A set of technologies, which are similar by name to the above and referred to as two (or multiple wavelength) interferometry, are also proposed in the area of traditional interferometry, where use of multiple light sources with different wavelengths have shown to yield significant advantages for distance measurement [13,14]. When a monochromic light with wavelength $\lambda $ is used, the measurement of a optical path difference (OPD) is suffered from ambiguity of module $\lambda $, making $\lambda $ to be the so-called unambiguous OPD range (UR) for the measurement. The idea behind multiple wavelength interferometry technology is that by using multiple laser beams with different wavelengths in an interferometer, the resulting interferometric pattern is equivalent to the result of using a single laser beam in the same interferometer with a much longer wavelength, implying a significant increase in UR. If the laser beams of different wavelength ${\lambda}_{1}$ and ${\lambda}_{2}$ are used in two wavelength interferometry (TWI), an interferometric patterns can be formed with the equivalent wavelength of ${\lambda}_{eq}={\lambda}_{1}{\lambda}_{2}/\left|{\lambda}_{1}-{\lambda}_{2}\right|$, where ${\lambda}_{eq}$ can be made much larger than ${\lambda}_{1}$ and ${\lambda}_{2}$. With the development of digital cameras and computers, the two wavelength interferometry is considerably improved by the introduction of the phase shifting algorithm [15,16]. Houairi, *et al.* [17] present an analytical algorithm, showing that the actual UR could be much larger than the equivalent wavelength depending on the wavelengths and different sources of error.

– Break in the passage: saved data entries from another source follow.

import Mathlib
import Summits.Ventures.PercRepro2.SwOutAll
import Summits.Ventures.PercRepro2.SwOutSeriesDefs
import Summits.Ventures.PercRepro2.SwOutSeriesContract
import Summits.Ventures.PercRepro2.SwOutSeriesContractCount
import Summits.Ventures.PercRepro2.SwOutSeriesDelete
import Summits.Ventures.PercRepro2.SwOutSeriesDeleteCount
import Summits.Ventures.PercRepro2.SwOutSeriesThm
import Summits.Ventures.PercRepro2.SwOutLeaf
import Summits.Ventures.PercRepro2.SwOutLeafThm
import Summits.Ventures.PercRepro2.SwOutLoop
import Summits.Ventures.PercRepro2.SwOutLoopThm
import Summits.Ventures.PercRepro2.SwOutReducible
import Summits.Ventures.PercRepro2.SwOutArmFlip
import Summits.Ventures.PercRepro2.SwOutArms
import Summits.Ventures.PercRepro2.SwOutArmOrbit
import Summits.Ventures.PercRepro2.SwOutArmCube
import Summits.Ventures.PercRepro2.SwOutArmThm

import Summits.Ventures.PercRepro2.SwOutCyclicDefs

/-!
# THEOREM C in the kernel: cyclic regions are reducible, (SW) on every cycle + apex graph (blind
cell PercRepro2, night-4 g10, 2026-08-25; proofs/NIGHT4-G10.md §4, §7)

**`reducible_of_cyclicRegion`**: every cyclic region is series-reducible (strong induction on the
number of bad edges: a loop at `h` or at a path vertex is parked, a path vertex with one edge is
peeled, with two edges contracted / deleted; when no bad edge is left the arm principle is the
base).  **`sw_of_cyclic`**: row (SW) on every graph whose region `V ∖ {l}` is cyclic — every vertex
other than `l, h, o` is joined to `l` or has at most two edges among the vertices other than `l`;
`G − l` a cycle through `h` (wheels, fans, cycle + apex) and the complete graphs are instances.
-/

namespace Summit.Ventures.PercRepro2

namespace LocRows

open Hull

variable {V : Type*} {E : Type*} [Fintype E] [DecidableEq E]

open scoped Classical

variable {ends : E → Sym2 V} {l h o : V}

section Main

variable (hlh : l ≠ h)
include hlh

/-- **Cyclic regions are series-reducible** (induction on the bad edges). -/
theorem reducible_of_cyclicRegion (n : ℕ) :
    ∀ (ends : E → Sym2 V) (U : Set V), (badEdges ends h o U).card = n → l ∉ U → h ∈ U →
      CyclicRegion ends h o U → Reducible l h o ends U := by
  induction n using Nat.strong_induction_on with
  | _ n ih =>
  intro ends U hn hl hU hcyc
  by_cases hbad : badEdges ends h o U = ∅
  · -- BASE: no bad edge — the arm principle
    refine Reducible.base ends U fun ξ 𝓔 h𝓔 => rigidOK_of_outEdges' (ξ := ξ) hl ?_ ?_ h𝓔
    · intro e he
      have : e ∈ badEdges ends h o U := mem_badEdges.2 (Or.inr he)
      exact absurd this (by rw [hbad]; exact Finset.notMem_empty e)
    · intro x hxU hxh hxo
      by_cases hx : HasOut ends U x
      · exact Or.inl hx
      · right
        intro e hxe
        have : e ∈ badEdges ends h o U := mem_badEdges.2 (Or.inl ⟨x, hxe, hxU, hxh, hxo, hx⟩)
        exact absurd this (by rw [hbad]; exact Finset.notMem_empty e)
  obtain ⟨e₀, he₀⟩ := Finset.nonempty_iff_ne_empty.2 hbad
  rcases mem_badEdges.1 he₀ with ⟨x, hxe₀, hxU, hxh, hxo, hxout⟩ | hloop₀
  · -- a bad vertex `x` with the edge `e₀`: a path vertex
    have hxl : x ≠ l := by rintro rfl; exact hl hxU
    rcases hcyc x hxU hxh hxo with hout | ⟨hin, hcard⟩
    · exact absurd hout hxout
    by_cases hloopx : ∃ e, ends e = s(x, x)
    · -- (B1) a loop at `x`: park it
      obtain ⟨e₁, he₁⟩ := hloopx
      have he₁bad : e₁ ∈ badEdges ends h o U :=
        mem_badEdges.2 (Or.inl ⟨x, by rw [he₁]; exact Sym2.mem_mk_left x x, hxU, hxh, hxo, hxout⟩)
      refine Reducible.loop ends U x e₁ he₁ hxU hl (ih _ ?_ _ _ rfl hl hU ?_)
      · rw [← hn]
        refine card_badEdges_lt he₁bad ?_
        intro e he
        rw [Finset.mem_erase]
        have hne : e ≠ e₁ := by
          rintro rfl
          rw [mem_badEdges, parkLoop_apply_e₁] at he
          rcases he with ⟨y, hy, hyU, _⟩ | hll
          · rw [Sym2.mem_iff] at hy
            rcases hy with rfl | rfl <;> exact hl hyU
          · rw [Sym2.eq_iff] at hll
            rcases hll with ⟨h', _⟩ | ⟨h', _⟩ <;> exact hlh h'
        refine ⟨hne, mem_badEdges_of_agree (subset_refl U) ?_ (parkLoop_apply_of_ne hne) he⟩
        intro y hyU hy
        refine hasOut_transfer (subset_refl U) ?_ hy
        intro e' ⟨z, hz, hzU⟩
        have : e' ≠ e₁ := by
          rintro rfl
          rw [he₁, Sym2.mem_iff] at hz
          rcases hz with rfl | rfl <;> exact hzU hxU
        exact parkLoop_apply_of_ne this
      · -- the parked graph is cyclic
        intro y hyU hyh hyo
        rcases hcyc y hyU hyh hyo with hout | ⟨hin', hcard'⟩
        · left
          refine hasOut_transfer (subset_refl U) ?_ hout
          intro e' ⟨z, hz, hzU⟩
          have : e' ≠ e₁ := by
            rintro rfl
            rw [he₁, Sym2.mem_iff] at hz
            rcases hz with rfl | rfl <;> exact hzU hxU
          exact parkLoop_apply_of_ne this
        · right
          have hsub : edgesAt (parkLoop ends l e₁) y ⊆ edgesAt ends y := by
            refine edgesAt_subset_of fun e' hy' => ?_
            by_cases h' : e' = e₁
            · subst h'
              rw [parkLoop_apply_e₁, Sym2.mem_iff] at hy'
              rcases hy' with rfl | rfl <;> exact absurd hyU hl
            · rw [parkLoop_apply_of_ne h'] at hy'; exact hy'
          refine ⟨fun e' hy' z hz => ?_, (Finset.card_le_card hsub).trans hcard'⟩
          have h' : e' ≠ e₁ := by
            rintro rfl
            rw [parkLoop_apply_e₁, Sym2.mem_iff] at hy'
            rcases hy' with rfl | rfl <;> exact absurd hyU hl
          rw [parkLoop_apply_of_ne h'] at hy' hz
          exact hin' e' hy' z hz
    · -- no loop at `x`: one or two edges
      have hloopx' : ∀ e, ends e ≠ s(x, x) := fun e he => hloopx ⟨e, he⟩
      obtain ⟨p, hp⟩ := Sym2.mem_iff_exists.1 hxe₀
      have hpx : p ≠ x := fun h' => hloopx' e₀ (by rw [hp, h'])
      have hpU : p ∈ U := hin e₀ hxe₀ p (by rw [hp]; exact Sym2.mem_mk_right x p)
      have he₀at : e₀ ∈ edgesAt ends x := mem_edgesAt.2 hxe₀
      -- the edges at `x` are exactly `e₀` or exactly `{e₀, e₁}`
      rcases Nat.lt_or_ge (edgesAt ends x).card 2 with hlt | hge
      · -- (B2) one edge: a leaf
        have hone : edgesAt ends x = {e₀} := by
          have hpos : 0 < (edgesAt ends x).card := Finset.card_pos.2 ⟨e₀, he₀at⟩
          have : (edgesAt ends x).card = 1 := by omega
          obtain ⟨a, ha⟩ := Finset.card_eq_one.1 this
          rw [ha] at he₀at ⊢
          rw [Finset.mem_singleton] at he₀at
          rw [he₀at]
        have hs : IsLeafAt ends x p e₀ := ⟨hp, hpx.symm, fun e he => by
          have : e ∈ edgesAt ends x := mem_edgesAt.2 he
          rw [hone, Finset.mem_singleton] at this; exact this⟩
        have hUx : U \ {x} ⊆ U := Set.sdiff_subset
        have hlx : l ∉ U \ {x} := fun h' => hl h'.1
        have hUx' : h ∈ U \ {x} := ⟨hU, fun h' => hxh (Set.mem_singleton_iff.1 h').symm⟩
        -- outside edges transfer (the leaf edge has both ends in `U`)
        have hout : ∀ y ∈ U \ {x}, HasOut ends U y → HasOut (deleteLeaf ends x e₀) (U \ {x}) y := by
          intro y _ hy
          refine hasOut_transfer hUx ?_ hy
          intro e' ⟨z, hz, hzU⟩
          have : e' ≠ e₀ := by
            rintro rfl
            rw [hp, Sym2.mem_iff] at hz
            rcases hz with rfl | rfl
            · exact hzU hxU
            · exact hzU hpU
          exact deleteLeaf_apply_of_ne this
        refine Reducible.leaf ends U x p e₀ hs hxU hxh hxl hxo (ih _ ?_ _ _ rfl hlx hUx' ?_)
        · rw [← hn]
          refine card_badEdges_lt he₀ ?_
          intro e he
          rw [Finset.mem_erase]
          have hne : e ≠ e₀ := by
            rintro rfl
            rw [mem_badEdges, deleteLeaf_apply_e₁] at he
            rcases he with ⟨y, hy, hyU, _⟩ | hll
            · rw [Sym2.mem_iff] at hy
              rcases hy with rfl | rfl <;> exact hyU.2 rfl
            · rw [Sym2.eq_iff] at hll
              rcases hll with ⟨h', _⟩ | ⟨h', _⟩ <;> exact hxh h'
          exact ⟨hne, mem_badEdges_of_agree hUx hout (deleteLeaf_apply_of_ne hne) he⟩
        · intro y hyU hyh hyo
          rcases hcyc y hyU.1 hyh hyo with hout' | ⟨hin', hcard'⟩
          · exact Or.inl (hout y hyU hout')
          · right
            have hye : ∀ e', y ∈ deleteLeaf ends x e₀ e' → e' ≠ e₀ ∧ y ∈ ends e' := by
              intro e' hy'
              by_cases h' : e' = e₀
              · subst h'
                rw [deleteLeaf_apply_e₁, Sym2.mem_iff] at hy'
                rcases hy' with rfl | rfl <;> exact absurd rfl hyU.2
              · rw [deleteLeaf_apply_of_ne h'] at hy'; exact ⟨h', hy'⟩
            refine ⟨fun e' hy' z hz => ?_, (Finset.card_le_card
              (edgesAt_subset_of fun e' hy' => (hye e' hy').2)).trans hcard'⟩
            obtain ⟨h', hy''⟩ := hye e' hy'
            rw [deleteLeaf_apply_of_ne h'] at hz
            refine ⟨hin' e' hy'' z hz, ?_⟩
            rintro rfl
            exact h' (hs.only e' hz)
      · -- (B3) two edges: a series vertex
        have htwo : (edgesAt ends x).card = 2 := le_antisymm hcard hge
        obtain ⟨a, b, hab, hS⟩ := Finset.card_eq_two.1 htwo
        -- the other edge `e₁`
        obtain ⟨e₁, hne, hS'⟩ : ∃ e₁, e₀ ≠ e₁ ∧ edgesAt ends x = {e₀, e₁} := by
          rw [hS] at he₀at
          rw [Finset.mem_insert, Finset.mem_singleton] at he₀at
          rcases he₀at with rfl | rfl
          · exact ⟨b, hab, hS⟩
          · exact ⟨a, hab.symm, by rw [hS, Finset.pair_comm]⟩
        have hxe₁ : x ∈ ends e₁ := mem_edgesAt.1 (by rw [hS']; exact Finset.mem_insert_of_mem (Finset.mem_singleton_self e₁))
        obtain ⟨q, hq⟩ := Sym2.mem_iff_exists.1 hxe₁
        have hqx : q ≠ x := fun h' => hloopx' e₁ (by rw [hq, h'])
        have hqU : q ∈ U := hin e₁ hxe₁ q (by rw [hq]; exact Sym2.mem_mk_right x q)
        have honly : ∀ e, x ∈ ends e → e = e₀ ∨ e = e₁ := by
          intro e he
          have : e ∈ edgesAt ends x := mem_edgesAt.2 he
          rw [hS', Finset.mem_insert, Finset.mem_singleton] at this; exact this
        have hs : IsSeriesAt ends x p q e₀ e₁ := ⟨hp, hq, hne, hpx.symm, hqx.symm, honly⟩
        have hUx : U \ {x} ⊆ U := Set.sdiff_subset
        have hlx : l ∉ U \ {x} := fun h' => hl h'.1
        have hUx' : h ∈ U \ {x} := ⟨hU, fun h' => hxh (Set.mem_singleton_iff.1 h').symm⟩
        -- an edge with an end outside `U` is neither `e₀` nor `e₁`
        have hnot : ∀ e', (∃ z ∈ ends e', z ∉ U) → e' ≠ e₀ ∧ e' ≠ e₁ := by
          rintro e' ⟨z, hz, hzU⟩
          constructor
          · rintro rfl
            rw [hp, Sym2.mem_iff] at hz
            rcases hz with rfl | rfl
            · exact hzU hxU
            · exact hzU hpU
          · rintro rfl
            rw [hq, Sym2.mem_iff] at hz
            rcases hz with rfl | rfl
            · exact hzU hxU
            · exact hzU hqU
        have he₁bad : e₁ ∈ badEdges ends h o U := mem_badEdges.2 (Or.inl ⟨x, hxe₁, hxU, hxh, hxo, hxout⟩)
        -- CONTRACTION
        have houtC : ∀ y ∈ U \ {x}, HasOut ends U y →
            HasOut (contractSeries ends x p q e₀ e₁) (U \ {x}) y := by
          intro y _ hy
          refine hasOut_transfer hUx ?_ hy
          intro e' hz
          exact contractSeries_apply_of_ne (hnot e' hz).1 (hnot e' hz).2
        have hcardC : (badEdges (contractSeries ends x p q e₀ e₁) h o (U \ {x})).card < n := by
          rw [← hn]
          refine card_badEdges_lt he₀ ?_
          intro e he
          rw [Finset.mem_erase]
          have hne₀ : e ≠ e₀ := by
            rintro rfl
            rw [mem_badEdges, contractSeries_apply_e₁] at he
            rcases he with ⟨y, hy, hyU, _⟩ | hll
            · rw [Sym2.mem_iff] at hy
              rcases hy with rfl | rfl <;> exact hyU.2 rfl
            · rw [Sym2.eq_iff] at hll
              rcases hll with ⟨h', _⟩ | ⟨h', _⟩ <;> exact hxh h'
          refine ⟨hne₀, ?_⟩
          by_cases hne₁ : e = e₁
          · subst hne₁; exact he₁bad
          · exact mem_badEdges_of_agree hUx houtC (contractSeries_apply_of_ne hne₀ hne₁) he
        have hcycC := cyclicRegion_contract hcyc hne hp hq hpx hqx hpU hqU hin honly houtC
        -- DELETION
        have houtD : ∀ y ∈ U \ {x}, HasOut ends U y →
            HasOut (deleteSeries ends x e₀ e₁) (U \ {x}) y := by
          intro y _ hy
          refine hasOut_transfer hUx ?_ hy
          intro e' hz
          exact deleteSeries_apply_of_ne (hnot e' hz).1 (hnot e' hz).2
        have hcardD : (badEdges (deleteSeries ends x e₀ e₁) h o (U \ {x})).card < n := by
          rw [← hn]
          refine card_badEdges_lt he₀ ?_
          intro e he
          rw [Finset.mem_erase]
          have hloopat : ∀ e', deleteSeries ends x e₀ e₁ e' = s(x, x) → e ≠ e' →
              e ∈ badEdges (deleteSeries ends x e₀ e₁) h o (U \ {x}) → True := fun _ _ _ _ => trivial
          have hnotbad : ∀ e', deleteSeries ends x e₀ e₁ e' = s(x, x) →
              e' ∉ badEdges (deleteSeries ends x e₀ e₁) h o (U \ {x}) := by
            intro e' he' hb
            rw [mem_badEdges, he'] at hb
            rcases hb with ⟨y, hy, hyU, _⟩ | hll
            · rw [Sym2.mem_iff] at hy
              rcases hy with rfl | rfl <;> exact hyU.2 rfl
            · rw [Sym2.eq_iff] at hll
              rcases hll with ⟨h', _⟩ | ⟨h', _⟩ <;> exact hxh h'
          have hne₀ : e ≠ e₀ := by rintro rfl; exact hnotbad _ deleteSeries_apply_e₁ he
          have hne₁ : e ≠ e₁ := by rintro rfl; exact hnotbad _ (deleteSeries_apply_e₂ hne) he
          exact ⟨hne₀, mem_badEdges_of_agree hUx houtD (deleteSeries_apply_of_ne hne₀ hne₁) he⟩
        have hcycD := cyclicRegion_delete hcyc hne hin honly houtD
        exact Reducible.series ends U x p q e₀ e₁ hs hxU hpU hxh hxl hxo
          (ih _ hcardC _ _ rfl hlx hUx' hcycC) (ih _ hcardD _ _ rfl hlx hUx' hcycD)
  · -- a loop at `h`: park it
    have hout : ∀ y ∈ U, HasOut ends U y → HasOut (parkLoop ends l e₀) U y := by
      intro y _ hy
      refine hasOut_transfer (subset_refl U) ?_ hy
      intro e' ⟨z, hz, hzU⟩
      have : e' ≠ e₀ := by
        rintro rfl
        rw [hloop₀, Sym2.mem_iff] at hz
        rcases hz with rfl | rfl <;> exact hzU hU
      exact parkLoop_apply_of_ne this
    refine Reducible.loop ends U h e₀ hloop₀ hU hl (ih _ ?_ _ _ rfl hl hU ?_)
    · rw [← hn]
      refine card_badEdges_lt he₀ ?_
      intro e he
      rw [Finset.mem_erase]
      have hne : e ≠ e₀ := by
        rintro rfl
        rw [mem_badEdges, parkLoop_apply_e₁] at he
        rcases he with ⟨y, hy, hyU, _⟩ | hll
        · rw [Sym2.mem_iff] at hy
          rcases hy with rfl | rfl <;> exact hl hyU
        · rw [Sym2.eq_iff] at hll
          rcases hll with ⟨h', _⟩ | ⟨h', _⟩ <;> exact hlh h'
      exact ⟨hne, mem_badEdges_of_agree (subset_refl U) hout (parkLoop_apply_of_ne hne) he⟩
    · intro y hyU hyh hyo
      rcases hcyc y hyU hyh hyo with hout' | ⟨hin', hcard'⟩
      · exact Or.inl (hout y hyU hout')
      · right
        have hye : ∀ e', y ∈ parkLoop ends l e₀ e' → e' ≠ e₀ ∧ y ∈ ends e' := by
          intro e' hy'
          by_cases h' : e' = e₀
          · subst h'
            rw [parkLoop_apply_e₁, Sym2.mem_iff] at hy'
            rcases hy' with rfl | rfl <;> exact absurd hyU hl
          · rw [parkLoop_apply_of_ne h'] at hy'; exact ⟨h', hy'⟩
        refine ⟨fun e' hy' z hz => ?_, (Finset.card_le_card
          (edgesAt_subset_of fun e' hy' => (hye e' hy').2)).trans hcard'⟩
        obtain ⟨h', hy''⟩ := hye e' hy'
        rw [parkLoop_apply_of_ne h'] at hz
        exact hin' e' hy'' z hz

/-- **THEOREM C in the kernel — row (SW) on every graph whose region `V ∖ {l}` is cyclic**: every
vertex other than `l, h, o` is joined to `l` or has at most two edges, all among the vertices other
than `l` (in particular `G − l` a cycle through `h`: wheels, fans, cycle + apex). -/
theorem sw_of_cyclic (ends : E → Sym2 V) (hcyc : CyclicRegion ends h o ({l}ᶜ)) :
    Sw ends l h o :=
  sw_of_reducible l h o hlh
    (reducible_of_cyclicRegion hlh _ ends ({l}ᶜ) rfl (by simp) (by simpa using hlh.symm) hcyc)

end Main

end LocRows

end Summit.Ventures.PercRepro2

In summary of the above, we have seen two classes of research effort. On one hand, temporal phase unwrapping techniques aim to recover the absolute phase map of fringe patters used for FPP. Due to the existence of noise, multiple intermediate fringe patterns must be used. On the other hand, the approaches of multiple wavelength interferometry aim to increase of the UR for distance measurement; they employ an equivalent fringe pattern from the use of multiple laser sources with different wavelengths in the same interferometer setup. The spatial wavelength of the equivalent pattern can be made larger than the individual laser sources, hence leading to increase of the UR for distance measurement. However, it is not guaranteed that the spatial wavelength of the equivalent pattern cover the whole image (that is, the equivalent interferometric pattern contains only a single fringe), and hence they are not yet able to solve the problem of absolute phase map recovery in FPP.

In order to remedy the phase unwrapping problem in FPP described above, the authors of this paper developed a novel approach to recover the absolute phase maps of two image patterns with selected frequencies [18]. Examples were presented to show that both of the two frequencies can be high enough for the applications of FPP. However, a number of issues are still outstanding associated with the proposed technique in [18], namely, the basic rules to select the frequencies and anti-noise capability of the proposed technique, that is, the phase error bound that ensures the correct the recovered absolute phase recovery. This paper aims to address these two important issues with the aim to provide a complete solution for the implementation of the proposed technique in [18].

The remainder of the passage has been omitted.